(DATASET ENTRIES Opens)
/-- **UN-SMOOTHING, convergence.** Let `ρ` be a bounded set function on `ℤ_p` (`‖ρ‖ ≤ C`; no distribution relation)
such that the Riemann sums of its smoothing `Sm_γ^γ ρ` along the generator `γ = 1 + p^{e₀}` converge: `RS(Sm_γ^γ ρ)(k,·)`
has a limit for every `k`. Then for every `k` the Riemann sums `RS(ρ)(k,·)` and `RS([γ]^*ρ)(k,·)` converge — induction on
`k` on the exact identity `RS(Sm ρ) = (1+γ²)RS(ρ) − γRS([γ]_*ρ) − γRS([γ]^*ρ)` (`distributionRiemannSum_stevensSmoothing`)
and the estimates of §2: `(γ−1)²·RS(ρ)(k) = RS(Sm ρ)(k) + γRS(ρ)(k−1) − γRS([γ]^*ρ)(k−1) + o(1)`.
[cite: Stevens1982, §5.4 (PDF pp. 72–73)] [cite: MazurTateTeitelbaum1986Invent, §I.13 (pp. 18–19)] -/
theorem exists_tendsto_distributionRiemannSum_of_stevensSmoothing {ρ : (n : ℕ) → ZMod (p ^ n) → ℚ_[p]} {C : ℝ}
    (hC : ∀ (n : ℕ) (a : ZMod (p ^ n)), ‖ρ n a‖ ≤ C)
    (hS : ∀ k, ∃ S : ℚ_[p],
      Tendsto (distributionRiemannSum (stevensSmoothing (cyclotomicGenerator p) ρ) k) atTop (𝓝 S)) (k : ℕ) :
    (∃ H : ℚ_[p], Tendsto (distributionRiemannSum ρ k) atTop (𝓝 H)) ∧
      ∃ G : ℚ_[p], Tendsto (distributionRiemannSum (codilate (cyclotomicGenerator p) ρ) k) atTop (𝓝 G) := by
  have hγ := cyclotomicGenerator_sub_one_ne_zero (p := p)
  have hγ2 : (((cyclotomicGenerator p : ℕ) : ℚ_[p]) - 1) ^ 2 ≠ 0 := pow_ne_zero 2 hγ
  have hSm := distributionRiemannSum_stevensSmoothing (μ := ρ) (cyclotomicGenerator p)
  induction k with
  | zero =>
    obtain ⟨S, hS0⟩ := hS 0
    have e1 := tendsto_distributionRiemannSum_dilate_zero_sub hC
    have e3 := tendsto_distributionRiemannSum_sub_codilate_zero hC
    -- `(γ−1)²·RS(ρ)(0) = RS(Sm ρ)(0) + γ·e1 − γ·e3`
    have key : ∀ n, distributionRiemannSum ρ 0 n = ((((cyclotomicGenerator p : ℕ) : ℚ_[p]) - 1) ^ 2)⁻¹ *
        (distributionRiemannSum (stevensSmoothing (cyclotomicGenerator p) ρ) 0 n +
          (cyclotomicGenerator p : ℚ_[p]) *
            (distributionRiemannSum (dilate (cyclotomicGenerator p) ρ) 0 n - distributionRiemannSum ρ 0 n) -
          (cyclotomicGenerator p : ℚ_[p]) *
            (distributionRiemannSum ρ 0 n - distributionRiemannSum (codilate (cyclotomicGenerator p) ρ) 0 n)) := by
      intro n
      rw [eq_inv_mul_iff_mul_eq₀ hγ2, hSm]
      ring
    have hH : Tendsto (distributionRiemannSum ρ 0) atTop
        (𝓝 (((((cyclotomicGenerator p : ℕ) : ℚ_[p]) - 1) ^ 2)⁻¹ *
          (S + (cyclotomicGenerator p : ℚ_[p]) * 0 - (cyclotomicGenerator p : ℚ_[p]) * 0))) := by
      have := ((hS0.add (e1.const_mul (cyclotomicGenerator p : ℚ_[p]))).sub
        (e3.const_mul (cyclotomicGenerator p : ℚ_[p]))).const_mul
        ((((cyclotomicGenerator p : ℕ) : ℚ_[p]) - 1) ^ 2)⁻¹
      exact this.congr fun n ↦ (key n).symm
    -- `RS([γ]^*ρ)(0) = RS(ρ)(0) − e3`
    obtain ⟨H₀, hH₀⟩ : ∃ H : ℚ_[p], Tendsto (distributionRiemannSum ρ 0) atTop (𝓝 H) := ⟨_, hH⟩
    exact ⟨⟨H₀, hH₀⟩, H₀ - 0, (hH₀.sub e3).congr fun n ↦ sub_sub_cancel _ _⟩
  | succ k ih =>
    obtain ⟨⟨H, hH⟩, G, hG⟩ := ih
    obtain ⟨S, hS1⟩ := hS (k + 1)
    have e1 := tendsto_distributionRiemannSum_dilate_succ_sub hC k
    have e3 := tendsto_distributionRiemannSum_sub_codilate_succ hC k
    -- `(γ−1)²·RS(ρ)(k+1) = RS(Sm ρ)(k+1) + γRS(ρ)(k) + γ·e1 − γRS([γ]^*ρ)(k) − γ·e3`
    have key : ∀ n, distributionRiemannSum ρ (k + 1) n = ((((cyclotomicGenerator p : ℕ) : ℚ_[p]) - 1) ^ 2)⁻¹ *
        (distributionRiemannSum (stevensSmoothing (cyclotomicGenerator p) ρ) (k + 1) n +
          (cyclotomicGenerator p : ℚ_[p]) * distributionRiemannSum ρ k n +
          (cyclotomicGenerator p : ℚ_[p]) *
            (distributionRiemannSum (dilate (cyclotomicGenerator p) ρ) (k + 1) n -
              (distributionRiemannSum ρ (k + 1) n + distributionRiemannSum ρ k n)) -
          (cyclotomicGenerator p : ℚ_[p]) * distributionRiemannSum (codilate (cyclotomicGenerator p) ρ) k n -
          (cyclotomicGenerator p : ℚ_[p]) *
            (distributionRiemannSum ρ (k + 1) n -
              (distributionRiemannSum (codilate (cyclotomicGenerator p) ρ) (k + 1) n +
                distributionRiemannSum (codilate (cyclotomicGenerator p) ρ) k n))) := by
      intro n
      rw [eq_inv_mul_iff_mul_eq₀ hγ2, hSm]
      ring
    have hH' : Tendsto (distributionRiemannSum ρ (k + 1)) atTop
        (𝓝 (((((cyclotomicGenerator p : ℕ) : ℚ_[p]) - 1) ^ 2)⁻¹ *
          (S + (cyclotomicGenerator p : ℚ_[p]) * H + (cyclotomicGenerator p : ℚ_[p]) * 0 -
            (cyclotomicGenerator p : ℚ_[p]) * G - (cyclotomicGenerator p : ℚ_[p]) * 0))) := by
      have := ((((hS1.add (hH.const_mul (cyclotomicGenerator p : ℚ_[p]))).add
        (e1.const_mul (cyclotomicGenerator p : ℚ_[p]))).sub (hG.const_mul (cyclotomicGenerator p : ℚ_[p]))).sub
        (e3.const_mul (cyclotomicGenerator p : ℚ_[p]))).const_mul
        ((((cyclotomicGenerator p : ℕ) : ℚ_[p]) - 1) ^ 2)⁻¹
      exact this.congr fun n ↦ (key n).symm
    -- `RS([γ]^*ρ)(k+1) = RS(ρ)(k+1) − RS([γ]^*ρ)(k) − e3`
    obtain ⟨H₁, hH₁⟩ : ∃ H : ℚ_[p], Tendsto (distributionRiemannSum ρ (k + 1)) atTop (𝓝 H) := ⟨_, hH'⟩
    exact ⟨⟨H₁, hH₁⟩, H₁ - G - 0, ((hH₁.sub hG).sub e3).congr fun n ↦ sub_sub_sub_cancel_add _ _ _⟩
(DATASET ENTRIES Closes)
(DATASET ENTRIES Opens)
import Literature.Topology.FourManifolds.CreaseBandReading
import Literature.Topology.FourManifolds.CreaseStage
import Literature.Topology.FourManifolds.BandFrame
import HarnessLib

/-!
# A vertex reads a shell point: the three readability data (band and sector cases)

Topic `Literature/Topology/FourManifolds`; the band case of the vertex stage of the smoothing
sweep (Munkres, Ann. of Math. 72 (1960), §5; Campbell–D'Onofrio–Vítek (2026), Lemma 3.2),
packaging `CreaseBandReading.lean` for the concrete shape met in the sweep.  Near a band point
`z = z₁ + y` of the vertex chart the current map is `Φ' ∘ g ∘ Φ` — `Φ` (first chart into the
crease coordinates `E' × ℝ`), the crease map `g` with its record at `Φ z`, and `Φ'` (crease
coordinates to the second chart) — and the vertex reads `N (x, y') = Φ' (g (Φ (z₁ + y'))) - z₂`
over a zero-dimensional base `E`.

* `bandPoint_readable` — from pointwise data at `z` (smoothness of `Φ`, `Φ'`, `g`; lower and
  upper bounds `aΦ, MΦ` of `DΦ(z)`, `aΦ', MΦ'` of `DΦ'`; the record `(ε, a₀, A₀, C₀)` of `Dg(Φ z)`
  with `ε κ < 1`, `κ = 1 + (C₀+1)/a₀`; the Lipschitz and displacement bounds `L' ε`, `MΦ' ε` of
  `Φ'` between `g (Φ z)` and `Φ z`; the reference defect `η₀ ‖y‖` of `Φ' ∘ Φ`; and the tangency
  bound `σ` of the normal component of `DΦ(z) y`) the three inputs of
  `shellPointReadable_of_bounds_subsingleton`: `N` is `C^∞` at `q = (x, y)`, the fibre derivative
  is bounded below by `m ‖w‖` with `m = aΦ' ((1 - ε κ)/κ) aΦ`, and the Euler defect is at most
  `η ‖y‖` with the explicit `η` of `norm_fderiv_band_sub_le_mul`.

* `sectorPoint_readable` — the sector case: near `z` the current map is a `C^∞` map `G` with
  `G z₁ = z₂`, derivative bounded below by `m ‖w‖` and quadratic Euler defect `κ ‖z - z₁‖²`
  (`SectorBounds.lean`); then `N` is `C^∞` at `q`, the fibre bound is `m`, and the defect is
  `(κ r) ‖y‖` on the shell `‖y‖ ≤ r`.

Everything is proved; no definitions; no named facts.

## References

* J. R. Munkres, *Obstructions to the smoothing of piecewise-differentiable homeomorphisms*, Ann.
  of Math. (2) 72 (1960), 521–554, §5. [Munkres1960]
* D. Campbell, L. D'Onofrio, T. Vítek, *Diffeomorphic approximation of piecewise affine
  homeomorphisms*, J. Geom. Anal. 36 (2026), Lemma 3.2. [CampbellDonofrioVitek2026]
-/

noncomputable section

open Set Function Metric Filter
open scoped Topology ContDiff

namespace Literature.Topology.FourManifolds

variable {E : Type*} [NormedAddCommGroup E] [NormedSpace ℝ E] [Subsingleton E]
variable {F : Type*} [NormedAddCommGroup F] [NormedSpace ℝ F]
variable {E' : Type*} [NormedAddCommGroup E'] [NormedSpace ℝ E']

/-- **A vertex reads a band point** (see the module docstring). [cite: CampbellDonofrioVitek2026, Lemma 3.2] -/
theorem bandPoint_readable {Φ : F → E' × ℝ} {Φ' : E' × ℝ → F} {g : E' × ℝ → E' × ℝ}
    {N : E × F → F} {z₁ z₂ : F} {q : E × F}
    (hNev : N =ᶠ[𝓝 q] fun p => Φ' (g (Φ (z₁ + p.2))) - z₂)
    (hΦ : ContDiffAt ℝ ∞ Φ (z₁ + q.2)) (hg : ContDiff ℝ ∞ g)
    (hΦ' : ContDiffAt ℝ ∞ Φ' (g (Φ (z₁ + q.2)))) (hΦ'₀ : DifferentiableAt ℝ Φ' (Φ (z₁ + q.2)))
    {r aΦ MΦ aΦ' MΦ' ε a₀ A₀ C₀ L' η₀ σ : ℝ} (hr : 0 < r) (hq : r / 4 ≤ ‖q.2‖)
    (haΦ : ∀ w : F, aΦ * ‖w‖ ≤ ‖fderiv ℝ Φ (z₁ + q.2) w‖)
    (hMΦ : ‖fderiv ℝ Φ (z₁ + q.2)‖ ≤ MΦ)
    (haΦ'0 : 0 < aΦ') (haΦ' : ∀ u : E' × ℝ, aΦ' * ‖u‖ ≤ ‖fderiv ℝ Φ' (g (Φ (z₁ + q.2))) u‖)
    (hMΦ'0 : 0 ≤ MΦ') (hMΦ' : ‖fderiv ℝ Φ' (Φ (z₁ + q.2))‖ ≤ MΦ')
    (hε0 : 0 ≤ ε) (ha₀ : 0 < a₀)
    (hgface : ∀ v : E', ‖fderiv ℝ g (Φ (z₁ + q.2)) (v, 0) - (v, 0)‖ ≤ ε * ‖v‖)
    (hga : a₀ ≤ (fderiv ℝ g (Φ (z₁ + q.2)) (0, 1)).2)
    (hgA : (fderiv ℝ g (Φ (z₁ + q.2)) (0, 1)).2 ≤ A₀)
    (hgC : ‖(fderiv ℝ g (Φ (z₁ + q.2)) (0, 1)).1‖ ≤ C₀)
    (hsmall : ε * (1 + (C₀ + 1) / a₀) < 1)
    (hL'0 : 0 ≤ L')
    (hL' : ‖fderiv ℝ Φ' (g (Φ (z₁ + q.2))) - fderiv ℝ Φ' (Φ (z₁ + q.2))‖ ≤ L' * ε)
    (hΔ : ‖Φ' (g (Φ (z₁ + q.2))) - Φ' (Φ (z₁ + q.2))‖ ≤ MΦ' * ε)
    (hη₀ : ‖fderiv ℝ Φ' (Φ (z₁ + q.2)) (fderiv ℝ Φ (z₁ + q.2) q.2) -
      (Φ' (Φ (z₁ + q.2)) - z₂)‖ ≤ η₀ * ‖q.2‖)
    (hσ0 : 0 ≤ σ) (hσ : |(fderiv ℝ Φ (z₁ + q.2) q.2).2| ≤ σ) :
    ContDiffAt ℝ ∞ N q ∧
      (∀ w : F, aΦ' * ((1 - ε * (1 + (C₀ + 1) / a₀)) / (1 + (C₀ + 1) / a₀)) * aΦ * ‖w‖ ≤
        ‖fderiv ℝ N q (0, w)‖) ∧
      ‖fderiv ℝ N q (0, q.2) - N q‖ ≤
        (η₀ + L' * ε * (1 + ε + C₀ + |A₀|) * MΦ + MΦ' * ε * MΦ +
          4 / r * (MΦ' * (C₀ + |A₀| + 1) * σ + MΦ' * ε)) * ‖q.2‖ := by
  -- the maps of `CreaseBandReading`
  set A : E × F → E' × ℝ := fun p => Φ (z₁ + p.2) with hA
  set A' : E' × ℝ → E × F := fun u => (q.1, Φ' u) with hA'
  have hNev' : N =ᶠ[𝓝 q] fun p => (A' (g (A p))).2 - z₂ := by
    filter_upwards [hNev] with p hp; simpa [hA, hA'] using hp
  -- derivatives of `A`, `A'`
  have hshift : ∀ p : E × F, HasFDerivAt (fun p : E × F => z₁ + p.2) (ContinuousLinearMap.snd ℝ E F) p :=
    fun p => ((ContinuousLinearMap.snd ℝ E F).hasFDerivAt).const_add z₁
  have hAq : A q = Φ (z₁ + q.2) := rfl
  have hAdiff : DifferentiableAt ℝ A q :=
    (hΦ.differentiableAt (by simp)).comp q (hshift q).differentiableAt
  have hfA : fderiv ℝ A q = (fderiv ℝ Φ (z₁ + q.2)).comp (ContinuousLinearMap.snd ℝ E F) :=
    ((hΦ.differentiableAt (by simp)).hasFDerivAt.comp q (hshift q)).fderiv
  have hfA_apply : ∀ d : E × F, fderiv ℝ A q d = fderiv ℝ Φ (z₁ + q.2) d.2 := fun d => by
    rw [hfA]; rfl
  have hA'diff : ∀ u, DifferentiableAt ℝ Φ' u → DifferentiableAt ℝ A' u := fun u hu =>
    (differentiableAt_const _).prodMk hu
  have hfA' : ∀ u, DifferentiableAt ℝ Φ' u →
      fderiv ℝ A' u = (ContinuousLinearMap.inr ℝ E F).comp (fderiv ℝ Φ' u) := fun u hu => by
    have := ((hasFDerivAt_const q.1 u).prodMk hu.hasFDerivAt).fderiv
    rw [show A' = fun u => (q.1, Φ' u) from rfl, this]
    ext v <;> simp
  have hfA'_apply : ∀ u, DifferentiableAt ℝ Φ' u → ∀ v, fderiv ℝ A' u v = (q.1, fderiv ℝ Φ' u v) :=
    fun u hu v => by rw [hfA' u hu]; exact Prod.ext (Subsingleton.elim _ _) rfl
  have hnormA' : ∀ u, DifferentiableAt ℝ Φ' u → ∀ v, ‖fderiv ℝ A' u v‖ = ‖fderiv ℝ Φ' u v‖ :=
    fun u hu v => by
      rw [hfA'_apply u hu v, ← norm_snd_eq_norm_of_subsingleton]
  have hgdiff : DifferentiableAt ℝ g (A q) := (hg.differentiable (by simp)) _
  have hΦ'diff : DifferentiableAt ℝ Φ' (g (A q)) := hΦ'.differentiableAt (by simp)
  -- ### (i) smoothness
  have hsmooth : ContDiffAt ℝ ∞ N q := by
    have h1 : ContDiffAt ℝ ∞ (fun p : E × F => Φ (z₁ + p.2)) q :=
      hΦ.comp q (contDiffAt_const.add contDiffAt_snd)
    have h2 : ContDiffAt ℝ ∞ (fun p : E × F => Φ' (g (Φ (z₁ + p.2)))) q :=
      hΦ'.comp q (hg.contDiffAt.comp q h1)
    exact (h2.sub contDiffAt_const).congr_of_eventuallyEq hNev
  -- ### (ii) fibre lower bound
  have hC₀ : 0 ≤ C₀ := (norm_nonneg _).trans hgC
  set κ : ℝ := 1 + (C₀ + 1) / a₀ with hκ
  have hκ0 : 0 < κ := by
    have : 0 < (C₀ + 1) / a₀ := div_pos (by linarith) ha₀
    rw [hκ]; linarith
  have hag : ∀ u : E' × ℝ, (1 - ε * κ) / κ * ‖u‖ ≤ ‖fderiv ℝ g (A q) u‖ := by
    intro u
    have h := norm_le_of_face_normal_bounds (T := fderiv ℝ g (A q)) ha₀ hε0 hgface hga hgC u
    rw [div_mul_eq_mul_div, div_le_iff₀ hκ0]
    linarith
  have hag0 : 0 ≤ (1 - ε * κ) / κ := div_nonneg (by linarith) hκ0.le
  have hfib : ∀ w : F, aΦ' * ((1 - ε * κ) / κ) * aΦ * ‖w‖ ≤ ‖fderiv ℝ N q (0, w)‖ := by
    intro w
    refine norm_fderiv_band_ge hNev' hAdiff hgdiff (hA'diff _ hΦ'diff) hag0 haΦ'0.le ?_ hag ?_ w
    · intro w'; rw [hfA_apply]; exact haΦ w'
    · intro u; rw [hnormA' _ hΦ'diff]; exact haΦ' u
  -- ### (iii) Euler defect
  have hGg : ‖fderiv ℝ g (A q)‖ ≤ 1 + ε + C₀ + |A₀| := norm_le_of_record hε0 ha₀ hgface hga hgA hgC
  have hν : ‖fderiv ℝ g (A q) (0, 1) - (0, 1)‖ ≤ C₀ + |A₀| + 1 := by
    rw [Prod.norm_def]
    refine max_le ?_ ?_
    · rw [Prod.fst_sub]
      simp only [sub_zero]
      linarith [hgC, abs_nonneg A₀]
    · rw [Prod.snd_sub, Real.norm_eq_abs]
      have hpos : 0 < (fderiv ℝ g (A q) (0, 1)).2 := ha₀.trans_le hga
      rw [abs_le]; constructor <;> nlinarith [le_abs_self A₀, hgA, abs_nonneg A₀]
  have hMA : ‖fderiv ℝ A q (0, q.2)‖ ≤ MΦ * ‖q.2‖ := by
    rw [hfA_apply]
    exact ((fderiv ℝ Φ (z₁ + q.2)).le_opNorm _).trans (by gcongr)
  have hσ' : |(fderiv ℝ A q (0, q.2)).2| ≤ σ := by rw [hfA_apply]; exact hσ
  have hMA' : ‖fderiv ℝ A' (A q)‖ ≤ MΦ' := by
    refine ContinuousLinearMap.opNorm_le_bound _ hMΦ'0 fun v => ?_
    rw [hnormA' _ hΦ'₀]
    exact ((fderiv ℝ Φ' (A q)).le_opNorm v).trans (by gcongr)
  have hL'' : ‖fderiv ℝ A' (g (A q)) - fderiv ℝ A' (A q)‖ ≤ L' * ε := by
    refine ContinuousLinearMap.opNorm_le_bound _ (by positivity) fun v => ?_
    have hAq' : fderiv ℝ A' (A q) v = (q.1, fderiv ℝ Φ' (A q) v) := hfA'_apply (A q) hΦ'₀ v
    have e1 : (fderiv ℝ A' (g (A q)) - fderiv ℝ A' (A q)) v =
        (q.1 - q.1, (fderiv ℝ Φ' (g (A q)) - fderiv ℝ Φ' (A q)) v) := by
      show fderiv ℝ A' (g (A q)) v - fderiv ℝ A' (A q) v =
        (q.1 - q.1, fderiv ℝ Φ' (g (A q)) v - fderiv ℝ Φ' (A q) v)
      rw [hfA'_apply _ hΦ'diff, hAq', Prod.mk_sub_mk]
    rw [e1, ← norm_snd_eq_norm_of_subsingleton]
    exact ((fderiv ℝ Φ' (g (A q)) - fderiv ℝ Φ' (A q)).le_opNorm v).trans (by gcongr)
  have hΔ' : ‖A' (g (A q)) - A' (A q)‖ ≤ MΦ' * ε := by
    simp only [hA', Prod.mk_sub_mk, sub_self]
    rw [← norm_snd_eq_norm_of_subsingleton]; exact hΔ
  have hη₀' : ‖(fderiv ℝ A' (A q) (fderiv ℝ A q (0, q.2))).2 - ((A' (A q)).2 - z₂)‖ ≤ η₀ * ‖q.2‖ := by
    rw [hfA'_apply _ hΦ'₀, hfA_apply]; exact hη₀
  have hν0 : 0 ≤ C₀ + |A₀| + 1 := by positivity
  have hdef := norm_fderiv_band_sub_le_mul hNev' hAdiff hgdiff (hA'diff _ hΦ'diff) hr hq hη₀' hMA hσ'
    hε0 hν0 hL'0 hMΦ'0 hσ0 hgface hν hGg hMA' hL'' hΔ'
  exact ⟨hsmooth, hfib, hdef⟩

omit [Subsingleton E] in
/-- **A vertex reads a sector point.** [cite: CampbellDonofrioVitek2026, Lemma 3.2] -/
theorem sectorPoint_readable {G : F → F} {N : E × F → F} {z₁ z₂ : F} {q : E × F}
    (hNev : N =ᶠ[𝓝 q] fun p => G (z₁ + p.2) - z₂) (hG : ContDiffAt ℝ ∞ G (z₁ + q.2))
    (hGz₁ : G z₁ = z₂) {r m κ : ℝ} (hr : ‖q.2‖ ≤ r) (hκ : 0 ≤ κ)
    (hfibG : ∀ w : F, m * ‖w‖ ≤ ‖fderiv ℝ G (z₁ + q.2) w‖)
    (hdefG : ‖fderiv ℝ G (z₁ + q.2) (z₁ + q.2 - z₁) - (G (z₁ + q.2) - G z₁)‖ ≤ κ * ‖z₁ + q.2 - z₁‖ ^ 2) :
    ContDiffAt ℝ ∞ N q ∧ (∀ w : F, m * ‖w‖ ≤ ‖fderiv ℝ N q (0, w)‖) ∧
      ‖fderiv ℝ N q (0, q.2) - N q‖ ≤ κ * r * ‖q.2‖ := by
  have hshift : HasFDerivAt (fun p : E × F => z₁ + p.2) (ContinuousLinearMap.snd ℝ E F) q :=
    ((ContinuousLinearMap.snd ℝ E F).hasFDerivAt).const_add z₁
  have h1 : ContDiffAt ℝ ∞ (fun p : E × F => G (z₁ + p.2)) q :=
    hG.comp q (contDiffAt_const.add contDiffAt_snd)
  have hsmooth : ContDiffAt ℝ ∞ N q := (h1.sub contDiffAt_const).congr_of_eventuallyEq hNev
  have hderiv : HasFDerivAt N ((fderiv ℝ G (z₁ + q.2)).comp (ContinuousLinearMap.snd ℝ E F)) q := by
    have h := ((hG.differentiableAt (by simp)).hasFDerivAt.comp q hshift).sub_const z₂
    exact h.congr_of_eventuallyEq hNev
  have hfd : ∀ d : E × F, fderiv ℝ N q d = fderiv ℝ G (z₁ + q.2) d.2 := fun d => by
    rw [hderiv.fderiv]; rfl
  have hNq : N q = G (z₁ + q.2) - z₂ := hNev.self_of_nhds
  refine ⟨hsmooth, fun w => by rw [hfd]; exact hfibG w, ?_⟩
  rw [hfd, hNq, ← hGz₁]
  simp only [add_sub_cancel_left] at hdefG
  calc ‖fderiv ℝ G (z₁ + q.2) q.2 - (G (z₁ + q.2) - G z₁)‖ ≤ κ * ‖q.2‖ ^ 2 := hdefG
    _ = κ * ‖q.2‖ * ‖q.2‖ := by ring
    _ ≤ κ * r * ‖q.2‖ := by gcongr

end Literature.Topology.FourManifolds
(DATASET ENTRIES Closes)
(DATASET ENTRIES Opens)
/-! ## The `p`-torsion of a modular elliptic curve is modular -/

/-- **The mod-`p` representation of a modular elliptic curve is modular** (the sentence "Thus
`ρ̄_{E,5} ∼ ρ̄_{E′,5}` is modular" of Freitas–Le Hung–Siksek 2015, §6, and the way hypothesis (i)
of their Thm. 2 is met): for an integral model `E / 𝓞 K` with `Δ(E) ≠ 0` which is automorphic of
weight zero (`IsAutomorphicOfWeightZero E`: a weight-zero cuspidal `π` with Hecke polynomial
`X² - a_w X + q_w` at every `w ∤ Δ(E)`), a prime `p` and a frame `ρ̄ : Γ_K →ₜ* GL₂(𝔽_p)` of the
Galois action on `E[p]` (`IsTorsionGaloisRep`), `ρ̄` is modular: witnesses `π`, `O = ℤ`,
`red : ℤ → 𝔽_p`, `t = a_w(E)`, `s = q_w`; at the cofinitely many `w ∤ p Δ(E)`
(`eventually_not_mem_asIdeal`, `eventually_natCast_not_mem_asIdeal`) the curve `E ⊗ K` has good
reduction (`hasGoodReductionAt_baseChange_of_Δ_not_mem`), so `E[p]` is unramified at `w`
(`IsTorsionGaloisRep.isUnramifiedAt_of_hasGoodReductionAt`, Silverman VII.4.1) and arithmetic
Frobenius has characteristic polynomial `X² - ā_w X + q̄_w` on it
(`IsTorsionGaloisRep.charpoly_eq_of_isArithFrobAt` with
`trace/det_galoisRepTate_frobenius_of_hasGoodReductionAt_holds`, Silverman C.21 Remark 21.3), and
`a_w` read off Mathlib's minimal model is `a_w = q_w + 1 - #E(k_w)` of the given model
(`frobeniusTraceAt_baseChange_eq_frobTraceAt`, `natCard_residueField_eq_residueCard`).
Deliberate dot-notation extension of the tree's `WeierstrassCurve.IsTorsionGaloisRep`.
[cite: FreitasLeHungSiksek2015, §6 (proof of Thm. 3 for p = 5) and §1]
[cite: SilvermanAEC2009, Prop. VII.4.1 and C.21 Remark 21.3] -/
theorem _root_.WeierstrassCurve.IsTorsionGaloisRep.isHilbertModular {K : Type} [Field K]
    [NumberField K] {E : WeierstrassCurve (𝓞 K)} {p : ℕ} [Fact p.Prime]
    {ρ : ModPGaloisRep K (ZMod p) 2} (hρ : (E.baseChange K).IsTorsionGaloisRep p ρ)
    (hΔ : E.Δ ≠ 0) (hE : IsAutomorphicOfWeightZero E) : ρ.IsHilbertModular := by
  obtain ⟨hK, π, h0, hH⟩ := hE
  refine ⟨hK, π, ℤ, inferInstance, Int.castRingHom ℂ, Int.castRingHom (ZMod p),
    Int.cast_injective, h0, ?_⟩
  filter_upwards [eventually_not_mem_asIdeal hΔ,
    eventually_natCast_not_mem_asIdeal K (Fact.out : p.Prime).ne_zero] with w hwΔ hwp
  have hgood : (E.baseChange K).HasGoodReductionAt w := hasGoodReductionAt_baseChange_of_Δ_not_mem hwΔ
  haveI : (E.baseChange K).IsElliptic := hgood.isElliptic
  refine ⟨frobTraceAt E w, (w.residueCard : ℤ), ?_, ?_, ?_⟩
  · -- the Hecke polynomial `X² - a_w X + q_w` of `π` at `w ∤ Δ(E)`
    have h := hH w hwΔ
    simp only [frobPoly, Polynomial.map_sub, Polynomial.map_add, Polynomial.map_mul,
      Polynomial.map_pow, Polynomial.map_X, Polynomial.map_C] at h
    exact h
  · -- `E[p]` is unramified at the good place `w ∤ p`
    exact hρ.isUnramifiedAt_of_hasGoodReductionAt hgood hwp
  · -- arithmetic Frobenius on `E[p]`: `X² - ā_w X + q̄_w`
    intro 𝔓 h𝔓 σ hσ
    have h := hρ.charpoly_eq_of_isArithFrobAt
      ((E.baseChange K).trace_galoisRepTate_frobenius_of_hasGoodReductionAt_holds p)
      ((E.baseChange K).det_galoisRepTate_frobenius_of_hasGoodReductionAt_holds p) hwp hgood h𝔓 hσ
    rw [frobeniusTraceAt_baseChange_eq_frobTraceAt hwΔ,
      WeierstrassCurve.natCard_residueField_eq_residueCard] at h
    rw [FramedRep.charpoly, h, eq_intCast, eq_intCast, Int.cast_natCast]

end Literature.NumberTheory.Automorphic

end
(DATASET ENTRIES Closes)
* **PROBLEM TO SOLVE**
Among the records, find every line with the word "CreaseBandReading" and copy it.

* **WRITTEN ANSWER**
import Literature.Topology.FourManifolds.CreaseBandReading
packaging `CreaseBandReading.lean` for the concrete shape met in the sweep.  Near a band point
  -- the maps of `CreaseBandReading`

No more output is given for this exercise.